Appearance
To manage a digital humanities project on GitHub, create one repository per project, structure it with a clear README and licence, use branches and pull requests for substantive changes, track tasks as Issues, and tag versioned Releases connected to Zenodo for citable archiving. GitHub turns a scattered set of files and email threads into a single, transparent, collaborative workspace with a full audit trail.
This guide walks the lifecycle of a typical edition or dataset project from first commit to citable release, with the choices that matter for archivists and historians.
How should I structure the repository itself?
Start every repository with a small set of orientation files so a newcomer can understand it in two minutes:
my-project/
├── README.md # what this is, how to use it
├── LICENSE # CC-BY for data, MIT for code, etc.
├── CITATION.cff # how to cite the project
├── data/ # cleaned, derived datasets
├── transcriptions/ # TEI or plain text
├── scripts/ # analysis and processing code
└── docs/ # methodology, decisions, changelogThe README is the front door. It should state the research question, the data sources, the licence, and one command to reproduce the headline result. A reader who skims only the README should grasp the whole project.
When should I use branches and pull requests?
Use the main branch as the always-working version of the project. Do substantive work on a short-lived branch, then open a pull request to merge it:
bash
git switch -c clean-1841-census
# ... edit, commit ...
git push -u origin clean-1841-censusOn GitHub, open a pull request from that branch. The pull request shows a line-by-line diff, lets a collaborator comment, and records the decision. Even solo, this gives you a clean checkpoint and a place to write why a change was made. For trivial typo fixes, committing straight to main is fine; reserve branches for anything a reviewer might question.
How do I coordinate a team without endless email?
GitHub Issues replace status emails. Open an issue per task — "Verify place-names in chapter 4", "OCR is dropping marginalia" — assign it, label it, and reference it from commits. A simple labelling scheme keeps the board readable:
| Label | Use for |
|---|---|
transcription | folio-level editing tasks |
data | cleaning, normalisation, schema |
bug | something is broken |
discussion | a decision that needs agreement |
good-first-issue | suited to a new contributor or student |
A Projects board groups these issues into To Do / In Progress / Done, which is enough planning for most teams without heavyweight project software.
How do I make a project release citable?
When you reach a stable point, cut a Release. Tag it semantically and write release notes:
bash
git tag -a v1.0.0 -m "First public edition: chapters 1-6 verified"
git push origin v1.0.0Connect the repository to Zenodo once; thereafter each GitHub Release is automatically deposited and assigned a DOI. Add a CITATION.cff so GitHub renders a "Cite this repository" button. Together these turn an informal codebase into a formally archived, attributable scholarly output.

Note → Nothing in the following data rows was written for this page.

import Mathlib.Analysis.InnerProductSpace.Laplacian
import Literature.Analysis.FluidPDE.SereginZajaczkowski2007
import HarnessLib

/-!
# Seregin–Zajaczkowski 2007, proof of Lemma 4.3: the swirl equation (4.15) as a named fact

G. Seregin, W. Zajaczkowski, *A sufficient condition of regularity for axially symmetric
solutions to the Navier–Stokes equations*, SIAM J. Math. Anal. 39 (2007) 669–685 =
arXiv:math/0702720, §4 (arXiv numbering). The proof of Lemma 4.3 (the swirl `L⁶` bound (4.14),
vendored as `OffAxisSwirlL6Bound` in `SereginZajaczkowski2007L6.lean`, reduced to the `L⁴`-energy
bound (4.18) `SwirlL4EnergyBound` in `SereginZajaczkowski2007Swirl.lean`) opens with its only
PDE input:

> "We know that `V_φ` satisfies the equation
> `∂_t V_φ + V_ϱ V_{φ,ϱ} + V₃ V_{φ,3} + (1/ϱ) V_ϱ V_φ - (V_{φ,ϱϱ} + V_{φ,33} + (1/ϱ) V_{φ,ϱ} - (1/ϱ²) V_φ) = 0`."  (4.15)

Multiplying (4.15) by `ϱ` gives the equivalent equation for `α = ϱ V_φ` (the quantity the proof
actually works with, "`α = V_φ ϱ`"): `∂_t α + V_ϱ α_{,ϱ} + V₃ α_{,3} - (α_{,ϱϱ} + α_{,33} +
(1/ϱ) α_{,ϱ}) + (2/ϱ) α_{,ϱ} = 0`, i.e., since `α` is axially symmetric (`α_{,φ} = 0`, so
`V·∇α = V_ϱ α_{,ϱ} + V₃ α_{,3}` and `Δα = α_{,ϱϱ} + (1/ϱ) α_{,ϱ} + α_{,33}`),

> `∂_t α + V·∇α - Δα + (2/ϱ) ∂_ϱ α = 0`  off the axis

— the swirl equation of axially symmetric Navier–Stokes flows (Koch–Nadirashvili–Seregin–Šverák
2009, (1.8): `Γ = r u_θ`; for classical solutions on `ℝ³ × S` it is the tree's discharged fact
`swirl_transport`, `swirl_transport_holds`, with `ν = 1`, `f = 0`).

This file vendors (4.15), in this `α`-form, as the named fact `SwirlEquation` for the hypothesis
class of Prop. 4.1 (`IsSmoothAxisymmetricSolutionOn Q̃ V P`, `Q̃ = 𝒞(1/4, 3; 2) × ]-2², 0[`, parent
file `SereginZajaczkowski2007.lean`).

## Rendering choices

* `α = ϱ V_φ` is the accepted junk-free `swirl (V t) x = x₀ V₁ - x₁ V₀` (`= cylRadius x *
  swirlVelocity (V t) x` off the axis, `swirl_eq_cylRadius_mul_swirlVelocity`); every point of the
  shell `𝒞̃ = shell (1/4) 3 2` is off the axis, where the `α`-form and the printed `V_φ`-form are
  equivalent.
* The class records no time regularity of `V` beyond the distributional equations (module
  docstring of the parent file), so — exactly as the accepted
  `KNSS2009_regularity_axisymmetric_swirl` renders KNSS (5.10) — the equation is stated in
  TIME-INTEGRATED form at each point: `α(t, x) - α(s, x) = ∫ₛᵗ (Δα - Dα[V] - (2/ϱ) ∂_ϱ α)(r, x) dr`
  for `x ∈ 𝒞̃` and `-2² < s ≤ t < 0`, with Mathlib's Laplacian `Δ` of the slice
  `swirl (V r) : ℝ³ → ℝ`, `Dα[V] = fderiv ℝ (swirl (V r)) x (V r x)` (`= V·∇α`) and the accepted
  `partialDeriv (eR x)` (`= ∂_ϱ`). For the class the integrand is continuous in `r` (all spatial
  derivatives of `V` are continuous on `Q̃` in space–time), so this is (4.15) with a classical
  `∂_t`; its derivation from the distributional Navier–Stokes system (pair the momentum equation
  with `J x = ϱ e_φ`; the pressure of an axially symmetric solution is axially symmetric and drops
  out) is the content of the fact and is NOT done here.

## References

* G. Seregin, W. Zajaczkowski, SIAM J. Math. Anal. 39 (2007) 669–685, arXiv:math/0702720, §4,
  proof of Lemma 4.3: (4.15) and "`α = V_φ ϱ`". [`SereginZajaczkowski2007`]
* G. Koch, N. Nadirashvili, G. Seregin, V. Šverák, Acta Math. 203 (2009) 83–105 =
  arXiv:0709.3599, (1.8) and (5.10) (the equation for `Γ = r u_θ`).
  [`KochNadirashviliSereginSverak2009`]
-/

noncomputable section

open MeasureTheory Set Function Filter Topology TopologicalSpace Metric
open scoped NNReal ENNReal ContDiff InnerProductSpace RealInnerProductSpace Laplacian

namespace Literature.Analysis.FluidPDE

namespace SereginZajaczkowski2007

open SereginSverak2009

/-- Local notation for physical space `ℝ³ = EuclideanSpace ℝ (Fin 3)`. -/
local notation "ℝ³" => EuclideanSpace ℝ (Fin 3)

/-- **Seregin–Zajaczkowski 2007, proof of Lemma 4.3, the swirl equation (4.15).** "We know that
`V_φ` satisfies the equation `∂_t V_φ + V_ϱ V_{φ,ϱ} + V₃ V_{φ,3} + (1/ϱ) V_ϱ V_φ - (V_{φ,ϱϱ} +
V_{φ,33} + (1/ϱ) V_{φ,ϱ} - (1/ϱ²) V_φ) = 0`" (4.15), under the assumptions of Prop. 4.1 ("`V` and
`P` [are] a sufficiently smooth axially symmetric solution to the Navier–Stokes equations in
`Q̃ = 𝒞̃ × ]-2², 0[`, `𝒞̃ = 𝒞(1/4, 3; 2)`"). Rendered (module docstring) in the equivalent form for
`α = ϱ V_φ = swirl (V t)` ((4.15) multiplied by `ϱ`: `∂_t α + V·∇α - Δα + (2/ϱ) ∂_ϱ α = 0` off
the axis, Koch–Nadirashvili–Seregin–Šverák 2009, (1.8)), integrated in time at each point of the
shell: for the accepted hypothesis class `IsSmoothAxisymmetricSolutionOn Q̃ V P`, every
`x ∈ 𝒞̃ = shell (1/4) 3 2` and all `-2² < s ≤ t < 0`,
`α(t, x) - α(s, x) = ∫ₛᵗ ((Δ α(r, ·))(x) - Dα(r, ·)(x)[V(r, x)] - (2/ϱ(x)) ∂_ϱ α(r, ·)(x)) dr`.
[cite: SereginZajaczkowski2007, proof of Lemma 4.3, (4.15)] -/
def SwirlEquation : Prop :=
  ∀ (V : ℝ → ℝ³ → ℝ³) (P : ℝ → ℝ³ → ℝ),
    IsSmoothAxisymmetricSolutionOn (shellCylOpens (1 / 4) 3 2 2) V P →
    ∀ x ∈ shell (1 / 4) 3 2, ∀ s t : ℝ, -2 ^ 2 < s → s ≤ t → t < 0 →
      swirl (V t) x - swirl (V s) x =
        ∫ r in s..t, ((Δ (swirl (V r))) x - fderiv ℝ (swirl (V r)) x (V r x) -
          2 / cylRadius x * partialDeriv (eR x) (swirl (V r)) x)

/-- **Non-vacuity / sanity check**: the zero pair, which inhabits the hypothesis class
(`isSmoothAxisymmetricSolutionOn_zero`), satisfies the integrated swirl equation (all terms
vanish). [folklore] -/
theorem swirlEquation_zero (x : ℝ³) (s t : ℝ) :
    swirl ((0 : ℝ → ℝ³ → ℝ³) t) x - swirl ((0 : ℝ → ℝ³ → ℝ³) s) x =
      ∫ r in s..t, ((Δ (swirl ((0 : ℝ → ℝ³ → ℝ³) r))) x -
        fderiv ℝ (swirl ((0 : ℝ → ℝ³ → ℝ³) r)) x ((0 : ℝ → ℝ³ → ℝ³) r x) -
          2 / cylRadius x * partialDeriv (eR x) (swirl ((0 : ℝ → ℝ³ → ℝ³) r)) x) := by
  have h0 : swirl (0 : ℝ³ → ℝ³) = fun _ => (0 : ℝ) := by
    funext y
    simp [swirl]
  simp [h0]

end SereginZajaczkowski2007

end Literature.Analysis.FluidPDE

How do I license the work correctly?
DH projects usually mix things with different rights. A common, defensible split is: code under a permissive software licence such as MIT, your authored data and transcriptions under CC-BY 4.0, and a clear note that the underlying primary sources may carry separate rights you do not control. State this explicitly in the README so reusers know exactly what they may do.
What keeps a GitHub project sustainable?
The repository should survive your involvement. Document the build and data pipeline in docs/, pin dependency versions, and keep the README's "how to reproduce" section honest by running it on a clean machine occasionally. Transfer ownership to an institutional organisation account rather than a personal one so the project does not vanish when you change jobs.
Key Takeaways
- One repository per project, fronted by a README that explains purpose, data, licence and reproduction.
- Use
mainas the working version; branch and open pull requests for substantive changes. - Replace status emails with Issues, labels and a Projects board.
- Cut semantic Releases and connect Zenodo so each one mints a citable DOI.
- License code and data separately and flag third-party source rights explicitly.
- Move the repository to an institutional organisation account for long-term survival.
Frequently Asked Questions
Are private repositories free on GitHub?
Yes. GitHub gives unlimited free private and public repositories with unlimited collaborators on the standard free plan, which is enough for most DH teams.
Should my project repository be public from day one?
Not necessarily. Many teams work in a private repository while transcriptions are unverified, then flip it to public on first release. Make it public early if openness is a grant condition.
What is a pull request and do small teams need them?
A pull request proposes merging one branch into another and gives a space to review changes. Even two-person teams benefit because it creates a checkpoint and a discussion record.
How do I give my project a citable identity?
Add a CITATION.cff file and connect the repository to Zenodo so each release mints a DOI. That turns a release into a formally citable archived object.
Can non-coders contribute on GitHub?
Yes. Issues, the web editor and pull requests let editors, translators and reviewers contribute text and feedback without ever using the command line.